Stored dataset items:
—————

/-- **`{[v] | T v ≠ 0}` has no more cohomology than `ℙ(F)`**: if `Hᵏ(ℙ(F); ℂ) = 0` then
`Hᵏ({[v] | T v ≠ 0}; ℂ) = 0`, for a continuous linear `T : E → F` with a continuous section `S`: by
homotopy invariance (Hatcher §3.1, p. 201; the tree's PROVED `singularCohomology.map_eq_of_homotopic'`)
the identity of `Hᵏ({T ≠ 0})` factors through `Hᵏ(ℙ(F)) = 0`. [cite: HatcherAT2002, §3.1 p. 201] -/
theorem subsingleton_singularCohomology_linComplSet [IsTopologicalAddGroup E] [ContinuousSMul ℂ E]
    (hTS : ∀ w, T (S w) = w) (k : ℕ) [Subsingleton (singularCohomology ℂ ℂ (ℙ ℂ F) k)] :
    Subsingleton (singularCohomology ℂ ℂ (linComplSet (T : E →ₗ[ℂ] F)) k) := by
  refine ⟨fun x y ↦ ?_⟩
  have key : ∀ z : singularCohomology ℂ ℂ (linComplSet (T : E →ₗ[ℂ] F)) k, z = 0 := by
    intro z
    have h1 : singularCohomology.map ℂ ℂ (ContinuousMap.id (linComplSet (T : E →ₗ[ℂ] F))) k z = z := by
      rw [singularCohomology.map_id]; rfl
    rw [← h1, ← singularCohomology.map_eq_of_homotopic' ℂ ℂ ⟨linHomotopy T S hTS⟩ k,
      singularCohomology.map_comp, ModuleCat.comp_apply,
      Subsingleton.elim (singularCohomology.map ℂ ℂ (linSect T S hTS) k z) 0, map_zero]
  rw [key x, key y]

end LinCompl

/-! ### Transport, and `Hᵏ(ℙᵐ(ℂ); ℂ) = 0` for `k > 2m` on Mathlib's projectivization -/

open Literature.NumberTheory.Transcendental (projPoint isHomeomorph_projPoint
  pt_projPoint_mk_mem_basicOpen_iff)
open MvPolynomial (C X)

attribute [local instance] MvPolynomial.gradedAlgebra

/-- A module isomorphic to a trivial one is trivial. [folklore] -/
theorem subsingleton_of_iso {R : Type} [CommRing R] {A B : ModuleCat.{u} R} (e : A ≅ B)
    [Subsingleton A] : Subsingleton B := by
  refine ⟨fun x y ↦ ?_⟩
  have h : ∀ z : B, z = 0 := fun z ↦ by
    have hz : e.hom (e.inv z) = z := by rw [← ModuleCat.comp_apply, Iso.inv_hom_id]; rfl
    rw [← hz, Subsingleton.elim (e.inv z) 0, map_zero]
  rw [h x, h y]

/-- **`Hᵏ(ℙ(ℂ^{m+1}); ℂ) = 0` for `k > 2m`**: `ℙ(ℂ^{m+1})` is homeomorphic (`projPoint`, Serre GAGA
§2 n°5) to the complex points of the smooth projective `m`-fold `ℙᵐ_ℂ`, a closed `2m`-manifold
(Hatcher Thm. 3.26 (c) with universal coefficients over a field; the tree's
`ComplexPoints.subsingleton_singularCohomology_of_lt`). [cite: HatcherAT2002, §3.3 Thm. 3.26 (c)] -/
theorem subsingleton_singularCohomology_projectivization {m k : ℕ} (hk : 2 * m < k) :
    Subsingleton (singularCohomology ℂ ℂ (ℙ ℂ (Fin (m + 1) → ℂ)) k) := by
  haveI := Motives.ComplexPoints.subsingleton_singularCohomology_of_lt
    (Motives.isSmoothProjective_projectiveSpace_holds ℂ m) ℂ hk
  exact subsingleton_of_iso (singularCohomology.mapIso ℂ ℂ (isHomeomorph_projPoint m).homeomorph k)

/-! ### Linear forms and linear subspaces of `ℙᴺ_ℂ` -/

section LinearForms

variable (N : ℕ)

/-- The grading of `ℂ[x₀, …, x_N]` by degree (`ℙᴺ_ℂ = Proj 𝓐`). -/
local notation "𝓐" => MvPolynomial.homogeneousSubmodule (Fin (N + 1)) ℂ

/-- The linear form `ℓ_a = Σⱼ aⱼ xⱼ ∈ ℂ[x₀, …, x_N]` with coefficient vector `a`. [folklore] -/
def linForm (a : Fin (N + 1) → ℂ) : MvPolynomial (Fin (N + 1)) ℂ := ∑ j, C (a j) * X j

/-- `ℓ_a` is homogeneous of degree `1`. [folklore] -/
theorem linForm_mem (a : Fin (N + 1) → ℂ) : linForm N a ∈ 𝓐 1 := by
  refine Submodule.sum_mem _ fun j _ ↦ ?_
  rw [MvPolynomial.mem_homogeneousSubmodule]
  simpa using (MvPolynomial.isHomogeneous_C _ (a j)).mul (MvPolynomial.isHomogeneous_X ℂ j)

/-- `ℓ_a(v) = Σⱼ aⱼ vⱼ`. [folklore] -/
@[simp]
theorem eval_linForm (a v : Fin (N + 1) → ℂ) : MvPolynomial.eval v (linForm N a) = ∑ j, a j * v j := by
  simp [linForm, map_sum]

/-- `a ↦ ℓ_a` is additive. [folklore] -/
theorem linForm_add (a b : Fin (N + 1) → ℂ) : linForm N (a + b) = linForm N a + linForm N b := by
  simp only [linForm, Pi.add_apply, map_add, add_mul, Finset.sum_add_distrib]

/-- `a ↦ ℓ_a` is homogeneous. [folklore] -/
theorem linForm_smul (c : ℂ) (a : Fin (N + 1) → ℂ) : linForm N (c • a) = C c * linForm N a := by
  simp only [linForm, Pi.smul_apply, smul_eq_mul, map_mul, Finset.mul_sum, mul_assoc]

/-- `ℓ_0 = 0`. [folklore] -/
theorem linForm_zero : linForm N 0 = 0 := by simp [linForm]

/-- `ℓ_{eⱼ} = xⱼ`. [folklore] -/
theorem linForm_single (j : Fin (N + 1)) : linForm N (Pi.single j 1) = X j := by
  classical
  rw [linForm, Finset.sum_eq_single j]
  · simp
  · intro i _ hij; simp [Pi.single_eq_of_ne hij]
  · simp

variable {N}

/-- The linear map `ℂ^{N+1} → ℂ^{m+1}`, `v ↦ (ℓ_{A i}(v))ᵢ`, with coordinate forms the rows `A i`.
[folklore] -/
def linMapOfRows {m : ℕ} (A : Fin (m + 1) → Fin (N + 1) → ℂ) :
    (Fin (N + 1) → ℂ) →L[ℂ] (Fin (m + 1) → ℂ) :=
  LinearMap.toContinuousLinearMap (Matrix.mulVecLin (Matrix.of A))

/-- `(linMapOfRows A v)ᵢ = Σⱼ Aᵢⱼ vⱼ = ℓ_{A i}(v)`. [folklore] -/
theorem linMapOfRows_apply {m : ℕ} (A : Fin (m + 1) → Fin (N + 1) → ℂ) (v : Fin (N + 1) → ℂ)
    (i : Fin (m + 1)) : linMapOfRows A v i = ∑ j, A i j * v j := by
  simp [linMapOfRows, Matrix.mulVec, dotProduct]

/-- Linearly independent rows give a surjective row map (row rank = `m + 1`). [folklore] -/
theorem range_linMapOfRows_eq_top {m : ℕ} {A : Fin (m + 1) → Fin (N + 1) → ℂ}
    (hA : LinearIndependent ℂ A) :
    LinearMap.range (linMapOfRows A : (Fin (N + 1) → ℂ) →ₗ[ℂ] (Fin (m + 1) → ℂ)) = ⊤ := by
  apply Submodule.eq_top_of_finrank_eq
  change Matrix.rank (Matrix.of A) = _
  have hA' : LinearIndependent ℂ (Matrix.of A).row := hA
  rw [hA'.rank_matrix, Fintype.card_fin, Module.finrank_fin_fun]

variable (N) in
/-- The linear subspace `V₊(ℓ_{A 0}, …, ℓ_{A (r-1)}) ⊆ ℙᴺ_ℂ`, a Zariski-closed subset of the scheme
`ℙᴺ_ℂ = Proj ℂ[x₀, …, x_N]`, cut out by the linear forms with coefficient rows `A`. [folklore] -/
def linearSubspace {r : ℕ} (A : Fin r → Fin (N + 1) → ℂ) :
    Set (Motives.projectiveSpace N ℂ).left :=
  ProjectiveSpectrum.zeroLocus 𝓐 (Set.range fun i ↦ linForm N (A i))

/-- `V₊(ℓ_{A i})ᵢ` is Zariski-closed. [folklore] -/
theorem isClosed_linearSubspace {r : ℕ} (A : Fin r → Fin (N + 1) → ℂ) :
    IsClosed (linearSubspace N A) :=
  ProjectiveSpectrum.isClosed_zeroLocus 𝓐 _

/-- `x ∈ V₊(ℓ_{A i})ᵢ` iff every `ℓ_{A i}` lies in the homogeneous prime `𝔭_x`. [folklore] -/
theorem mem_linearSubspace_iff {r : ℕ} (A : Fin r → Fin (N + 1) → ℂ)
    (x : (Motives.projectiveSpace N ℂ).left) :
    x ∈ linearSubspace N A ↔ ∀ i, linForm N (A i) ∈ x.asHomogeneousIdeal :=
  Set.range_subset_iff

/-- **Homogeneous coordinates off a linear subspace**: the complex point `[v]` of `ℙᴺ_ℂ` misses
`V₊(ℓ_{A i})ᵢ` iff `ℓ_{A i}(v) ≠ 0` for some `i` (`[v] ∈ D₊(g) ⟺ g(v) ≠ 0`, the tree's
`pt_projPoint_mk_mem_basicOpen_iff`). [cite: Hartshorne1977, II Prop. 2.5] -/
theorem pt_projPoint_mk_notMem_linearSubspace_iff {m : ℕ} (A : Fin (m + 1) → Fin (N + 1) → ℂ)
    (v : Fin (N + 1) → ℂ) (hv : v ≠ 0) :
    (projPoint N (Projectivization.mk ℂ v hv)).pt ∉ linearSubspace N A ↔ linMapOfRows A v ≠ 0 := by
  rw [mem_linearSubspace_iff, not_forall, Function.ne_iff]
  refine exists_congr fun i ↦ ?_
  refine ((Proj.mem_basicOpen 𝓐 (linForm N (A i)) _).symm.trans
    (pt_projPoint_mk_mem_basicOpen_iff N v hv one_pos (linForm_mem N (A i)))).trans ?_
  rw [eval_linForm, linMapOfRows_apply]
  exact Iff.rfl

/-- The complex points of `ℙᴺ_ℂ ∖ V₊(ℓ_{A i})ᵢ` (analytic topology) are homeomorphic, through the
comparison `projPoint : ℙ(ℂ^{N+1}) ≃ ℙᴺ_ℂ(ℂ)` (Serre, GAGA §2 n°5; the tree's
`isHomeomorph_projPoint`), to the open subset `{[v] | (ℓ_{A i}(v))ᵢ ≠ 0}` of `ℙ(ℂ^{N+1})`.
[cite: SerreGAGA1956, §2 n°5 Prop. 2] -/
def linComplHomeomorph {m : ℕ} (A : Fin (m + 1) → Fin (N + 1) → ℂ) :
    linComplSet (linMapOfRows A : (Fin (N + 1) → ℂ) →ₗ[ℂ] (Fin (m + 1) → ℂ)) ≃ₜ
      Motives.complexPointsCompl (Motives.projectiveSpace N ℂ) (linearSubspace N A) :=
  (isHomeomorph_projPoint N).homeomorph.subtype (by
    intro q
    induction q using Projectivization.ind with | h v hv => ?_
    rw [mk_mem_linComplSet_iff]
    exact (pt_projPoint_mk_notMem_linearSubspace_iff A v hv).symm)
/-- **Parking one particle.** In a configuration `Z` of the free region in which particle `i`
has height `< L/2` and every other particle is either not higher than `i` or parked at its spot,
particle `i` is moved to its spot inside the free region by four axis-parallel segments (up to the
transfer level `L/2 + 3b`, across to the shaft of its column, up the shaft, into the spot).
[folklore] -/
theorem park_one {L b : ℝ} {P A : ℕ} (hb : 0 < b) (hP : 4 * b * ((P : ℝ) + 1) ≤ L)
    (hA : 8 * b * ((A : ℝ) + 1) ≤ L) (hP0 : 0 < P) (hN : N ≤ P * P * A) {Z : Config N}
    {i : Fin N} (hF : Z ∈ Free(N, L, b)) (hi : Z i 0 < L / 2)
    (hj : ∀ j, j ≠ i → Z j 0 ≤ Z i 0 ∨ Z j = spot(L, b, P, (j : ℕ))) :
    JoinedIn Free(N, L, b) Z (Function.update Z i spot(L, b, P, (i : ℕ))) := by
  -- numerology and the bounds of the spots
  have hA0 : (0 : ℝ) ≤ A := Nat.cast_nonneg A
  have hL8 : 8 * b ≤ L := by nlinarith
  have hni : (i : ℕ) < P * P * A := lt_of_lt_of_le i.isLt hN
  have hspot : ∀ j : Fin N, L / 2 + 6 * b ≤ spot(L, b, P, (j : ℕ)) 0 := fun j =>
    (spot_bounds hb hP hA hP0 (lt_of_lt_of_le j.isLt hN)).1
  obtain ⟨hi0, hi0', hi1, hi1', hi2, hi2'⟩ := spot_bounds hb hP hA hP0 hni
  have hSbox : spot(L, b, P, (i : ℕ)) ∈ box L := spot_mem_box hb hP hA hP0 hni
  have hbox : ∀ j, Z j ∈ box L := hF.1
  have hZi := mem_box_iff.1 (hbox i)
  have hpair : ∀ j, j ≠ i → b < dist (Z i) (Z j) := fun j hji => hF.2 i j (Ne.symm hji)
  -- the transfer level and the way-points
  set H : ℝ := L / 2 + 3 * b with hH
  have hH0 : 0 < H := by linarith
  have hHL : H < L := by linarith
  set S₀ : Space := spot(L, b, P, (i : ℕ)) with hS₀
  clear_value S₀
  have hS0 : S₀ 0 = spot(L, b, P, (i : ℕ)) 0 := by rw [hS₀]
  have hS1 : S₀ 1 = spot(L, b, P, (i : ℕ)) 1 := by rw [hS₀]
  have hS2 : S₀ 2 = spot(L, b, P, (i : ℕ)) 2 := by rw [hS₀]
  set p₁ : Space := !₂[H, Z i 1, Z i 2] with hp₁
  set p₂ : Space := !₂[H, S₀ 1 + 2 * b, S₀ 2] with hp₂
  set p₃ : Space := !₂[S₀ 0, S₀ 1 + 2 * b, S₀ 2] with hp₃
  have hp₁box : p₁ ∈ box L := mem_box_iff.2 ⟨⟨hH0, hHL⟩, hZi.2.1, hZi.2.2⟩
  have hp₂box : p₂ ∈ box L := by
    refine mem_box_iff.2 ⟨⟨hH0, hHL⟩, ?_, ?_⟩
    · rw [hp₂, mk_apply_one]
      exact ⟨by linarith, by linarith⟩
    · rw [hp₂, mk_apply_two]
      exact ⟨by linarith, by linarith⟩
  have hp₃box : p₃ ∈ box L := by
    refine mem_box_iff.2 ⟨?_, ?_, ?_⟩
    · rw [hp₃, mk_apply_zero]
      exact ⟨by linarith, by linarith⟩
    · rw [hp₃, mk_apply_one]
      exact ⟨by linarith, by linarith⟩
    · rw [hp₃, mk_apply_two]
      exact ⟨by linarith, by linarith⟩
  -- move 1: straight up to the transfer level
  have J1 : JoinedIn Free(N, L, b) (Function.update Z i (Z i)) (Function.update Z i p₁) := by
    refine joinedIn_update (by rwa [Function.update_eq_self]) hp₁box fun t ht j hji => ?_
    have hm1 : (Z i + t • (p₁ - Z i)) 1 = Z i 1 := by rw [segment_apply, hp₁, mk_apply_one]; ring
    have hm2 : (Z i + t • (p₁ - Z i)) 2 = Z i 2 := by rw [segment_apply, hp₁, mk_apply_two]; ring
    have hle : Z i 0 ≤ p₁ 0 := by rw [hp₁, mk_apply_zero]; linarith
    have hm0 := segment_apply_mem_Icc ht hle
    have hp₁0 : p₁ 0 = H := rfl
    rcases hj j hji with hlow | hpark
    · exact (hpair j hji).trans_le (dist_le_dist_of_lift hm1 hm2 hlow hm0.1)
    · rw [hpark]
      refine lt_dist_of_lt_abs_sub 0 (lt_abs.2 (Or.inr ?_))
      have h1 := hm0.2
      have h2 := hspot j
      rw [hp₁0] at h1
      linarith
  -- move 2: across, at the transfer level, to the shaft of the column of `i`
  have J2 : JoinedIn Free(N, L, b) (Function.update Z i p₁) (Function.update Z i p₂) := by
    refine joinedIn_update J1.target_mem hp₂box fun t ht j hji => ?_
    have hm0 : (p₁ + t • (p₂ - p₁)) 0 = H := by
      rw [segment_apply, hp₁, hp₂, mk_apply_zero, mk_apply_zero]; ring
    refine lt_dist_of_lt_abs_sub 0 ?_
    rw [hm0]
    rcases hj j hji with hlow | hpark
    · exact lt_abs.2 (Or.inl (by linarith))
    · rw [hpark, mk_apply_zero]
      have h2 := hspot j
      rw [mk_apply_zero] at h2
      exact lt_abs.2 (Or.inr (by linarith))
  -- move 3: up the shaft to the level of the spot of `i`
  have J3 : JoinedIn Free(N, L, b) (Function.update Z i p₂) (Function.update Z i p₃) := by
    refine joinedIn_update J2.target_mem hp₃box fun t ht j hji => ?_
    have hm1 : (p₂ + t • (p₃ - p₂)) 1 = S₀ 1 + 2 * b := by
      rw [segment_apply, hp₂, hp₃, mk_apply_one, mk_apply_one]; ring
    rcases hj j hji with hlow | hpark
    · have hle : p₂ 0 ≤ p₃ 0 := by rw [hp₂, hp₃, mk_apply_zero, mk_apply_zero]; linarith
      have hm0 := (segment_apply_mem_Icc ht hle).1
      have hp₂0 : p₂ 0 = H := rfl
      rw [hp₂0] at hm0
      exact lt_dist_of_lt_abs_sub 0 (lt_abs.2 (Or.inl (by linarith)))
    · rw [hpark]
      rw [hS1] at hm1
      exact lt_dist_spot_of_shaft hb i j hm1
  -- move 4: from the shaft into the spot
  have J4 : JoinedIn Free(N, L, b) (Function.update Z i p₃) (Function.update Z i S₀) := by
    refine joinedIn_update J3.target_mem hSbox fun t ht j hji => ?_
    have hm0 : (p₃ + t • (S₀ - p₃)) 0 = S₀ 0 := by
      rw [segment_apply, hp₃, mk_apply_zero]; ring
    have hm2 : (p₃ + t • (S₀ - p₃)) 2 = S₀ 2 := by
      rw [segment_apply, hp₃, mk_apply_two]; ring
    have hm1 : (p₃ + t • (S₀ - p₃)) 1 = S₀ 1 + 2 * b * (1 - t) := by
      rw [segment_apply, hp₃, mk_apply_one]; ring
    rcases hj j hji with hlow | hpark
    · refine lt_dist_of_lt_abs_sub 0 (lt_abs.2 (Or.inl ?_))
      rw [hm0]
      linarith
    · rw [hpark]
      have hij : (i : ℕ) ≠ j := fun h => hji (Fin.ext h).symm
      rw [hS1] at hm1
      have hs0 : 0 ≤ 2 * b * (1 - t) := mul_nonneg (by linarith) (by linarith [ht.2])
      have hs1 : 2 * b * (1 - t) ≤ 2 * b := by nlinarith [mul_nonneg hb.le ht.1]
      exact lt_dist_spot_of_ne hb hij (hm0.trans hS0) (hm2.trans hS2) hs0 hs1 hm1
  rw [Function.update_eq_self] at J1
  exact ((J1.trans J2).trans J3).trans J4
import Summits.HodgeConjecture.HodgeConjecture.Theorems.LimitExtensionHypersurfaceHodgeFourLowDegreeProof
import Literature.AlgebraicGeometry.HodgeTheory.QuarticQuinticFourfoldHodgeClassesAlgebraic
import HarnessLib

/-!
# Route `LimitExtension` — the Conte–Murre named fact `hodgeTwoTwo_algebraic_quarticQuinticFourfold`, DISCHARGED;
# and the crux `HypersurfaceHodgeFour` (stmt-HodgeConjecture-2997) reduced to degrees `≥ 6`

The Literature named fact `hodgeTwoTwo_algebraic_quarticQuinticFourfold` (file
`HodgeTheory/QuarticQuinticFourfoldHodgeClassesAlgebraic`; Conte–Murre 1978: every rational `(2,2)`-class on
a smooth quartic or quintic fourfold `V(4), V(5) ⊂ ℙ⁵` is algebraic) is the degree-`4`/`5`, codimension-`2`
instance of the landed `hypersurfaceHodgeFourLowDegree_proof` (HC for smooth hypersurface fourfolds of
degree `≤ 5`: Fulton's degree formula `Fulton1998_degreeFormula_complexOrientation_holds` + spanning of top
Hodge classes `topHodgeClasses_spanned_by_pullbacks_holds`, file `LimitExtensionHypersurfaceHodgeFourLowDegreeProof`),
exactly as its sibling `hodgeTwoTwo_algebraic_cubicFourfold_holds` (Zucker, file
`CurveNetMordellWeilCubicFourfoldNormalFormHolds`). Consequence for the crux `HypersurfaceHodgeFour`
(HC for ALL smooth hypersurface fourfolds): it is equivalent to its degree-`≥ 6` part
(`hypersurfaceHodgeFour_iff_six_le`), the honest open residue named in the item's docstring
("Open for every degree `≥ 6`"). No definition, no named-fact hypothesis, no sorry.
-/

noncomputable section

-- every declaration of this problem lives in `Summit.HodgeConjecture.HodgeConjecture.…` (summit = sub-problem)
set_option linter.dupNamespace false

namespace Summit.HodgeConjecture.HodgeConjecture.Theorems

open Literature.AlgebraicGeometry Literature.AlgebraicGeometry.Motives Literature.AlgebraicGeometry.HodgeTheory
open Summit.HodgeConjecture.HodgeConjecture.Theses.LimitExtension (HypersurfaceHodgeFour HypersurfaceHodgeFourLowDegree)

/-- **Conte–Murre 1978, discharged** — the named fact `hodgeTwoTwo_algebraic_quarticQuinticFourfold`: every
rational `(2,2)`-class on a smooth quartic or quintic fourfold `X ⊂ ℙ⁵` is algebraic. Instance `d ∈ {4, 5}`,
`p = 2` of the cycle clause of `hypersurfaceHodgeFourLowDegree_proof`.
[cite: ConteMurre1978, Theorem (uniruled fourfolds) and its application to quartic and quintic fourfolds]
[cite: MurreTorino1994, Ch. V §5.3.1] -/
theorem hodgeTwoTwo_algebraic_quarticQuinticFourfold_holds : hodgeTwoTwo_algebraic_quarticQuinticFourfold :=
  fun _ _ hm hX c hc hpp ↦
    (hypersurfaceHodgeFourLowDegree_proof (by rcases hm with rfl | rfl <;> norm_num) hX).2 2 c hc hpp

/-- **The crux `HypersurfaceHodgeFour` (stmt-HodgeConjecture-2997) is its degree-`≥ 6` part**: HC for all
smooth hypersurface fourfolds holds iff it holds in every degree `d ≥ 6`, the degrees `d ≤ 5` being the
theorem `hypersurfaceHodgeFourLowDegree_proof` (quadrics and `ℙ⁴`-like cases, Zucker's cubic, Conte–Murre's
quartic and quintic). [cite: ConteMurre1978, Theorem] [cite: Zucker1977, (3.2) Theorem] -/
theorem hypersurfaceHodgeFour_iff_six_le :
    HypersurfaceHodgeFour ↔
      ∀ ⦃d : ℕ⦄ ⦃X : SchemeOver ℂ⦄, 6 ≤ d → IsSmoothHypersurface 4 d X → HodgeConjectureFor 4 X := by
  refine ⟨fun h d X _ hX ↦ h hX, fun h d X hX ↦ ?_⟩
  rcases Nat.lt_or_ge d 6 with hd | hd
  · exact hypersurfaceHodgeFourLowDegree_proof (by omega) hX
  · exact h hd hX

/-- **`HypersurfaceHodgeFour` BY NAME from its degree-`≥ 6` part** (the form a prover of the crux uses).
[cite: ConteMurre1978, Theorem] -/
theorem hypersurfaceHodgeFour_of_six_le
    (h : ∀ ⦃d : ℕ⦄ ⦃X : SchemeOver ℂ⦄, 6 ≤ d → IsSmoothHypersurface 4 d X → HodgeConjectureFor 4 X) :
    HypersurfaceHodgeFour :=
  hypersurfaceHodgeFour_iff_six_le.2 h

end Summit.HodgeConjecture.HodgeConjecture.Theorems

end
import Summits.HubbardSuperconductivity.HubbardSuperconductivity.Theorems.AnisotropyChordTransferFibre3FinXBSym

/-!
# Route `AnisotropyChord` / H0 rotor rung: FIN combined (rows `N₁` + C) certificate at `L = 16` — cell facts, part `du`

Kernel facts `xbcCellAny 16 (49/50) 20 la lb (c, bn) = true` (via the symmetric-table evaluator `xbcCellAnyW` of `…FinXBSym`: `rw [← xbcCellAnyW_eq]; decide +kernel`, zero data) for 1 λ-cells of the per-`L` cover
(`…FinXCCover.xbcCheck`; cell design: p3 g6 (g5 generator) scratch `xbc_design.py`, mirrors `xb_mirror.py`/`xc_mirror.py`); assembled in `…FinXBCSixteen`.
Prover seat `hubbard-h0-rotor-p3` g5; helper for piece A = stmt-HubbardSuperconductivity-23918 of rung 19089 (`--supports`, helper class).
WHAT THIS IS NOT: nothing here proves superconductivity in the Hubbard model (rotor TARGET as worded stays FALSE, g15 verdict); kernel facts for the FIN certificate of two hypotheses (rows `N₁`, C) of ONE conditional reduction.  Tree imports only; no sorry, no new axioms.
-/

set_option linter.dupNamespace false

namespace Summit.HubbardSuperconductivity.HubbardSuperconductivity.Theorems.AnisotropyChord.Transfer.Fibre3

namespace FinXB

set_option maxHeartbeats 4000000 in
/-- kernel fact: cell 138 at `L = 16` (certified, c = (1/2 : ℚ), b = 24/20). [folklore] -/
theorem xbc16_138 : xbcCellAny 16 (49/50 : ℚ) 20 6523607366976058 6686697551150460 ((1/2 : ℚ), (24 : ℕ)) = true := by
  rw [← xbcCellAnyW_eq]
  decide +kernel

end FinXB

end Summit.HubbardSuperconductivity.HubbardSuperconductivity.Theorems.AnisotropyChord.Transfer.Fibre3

—————

Work to complete.
Only the lines from the beginning of the entries through the line bearing "[ContinuousSMul ℂ E]" should be returned, each exactly as written.

Exercise answer.
/-- **`{[v] | T v ≠ 0}` has no more cohomology than `ℙ(F)`**: if `Hᵏ(ℙ(F); ℂ) = 0` then
`Hᵏ({[v] | T v ≠ 0}; ℂ) = 0`, for a continuous linear `T : E → F` with a continuous section `S`: by
homotopy invariance (Hatcher §3.1, p. 201; the tree's PROVED `singularCohomology.map_eq_of_homotopic'`)
the identity of `Hᵏ({T ≠ 0})` factors through `Hᵏ(ℙ(F)) = 0`. [cite: HatcherAT2002, §3.1 p. 201] -/
theorem subsingleton_singularCohomology_linComplSet [IsTopologicalAddGroup E] [ContinuousSMul ℂ E]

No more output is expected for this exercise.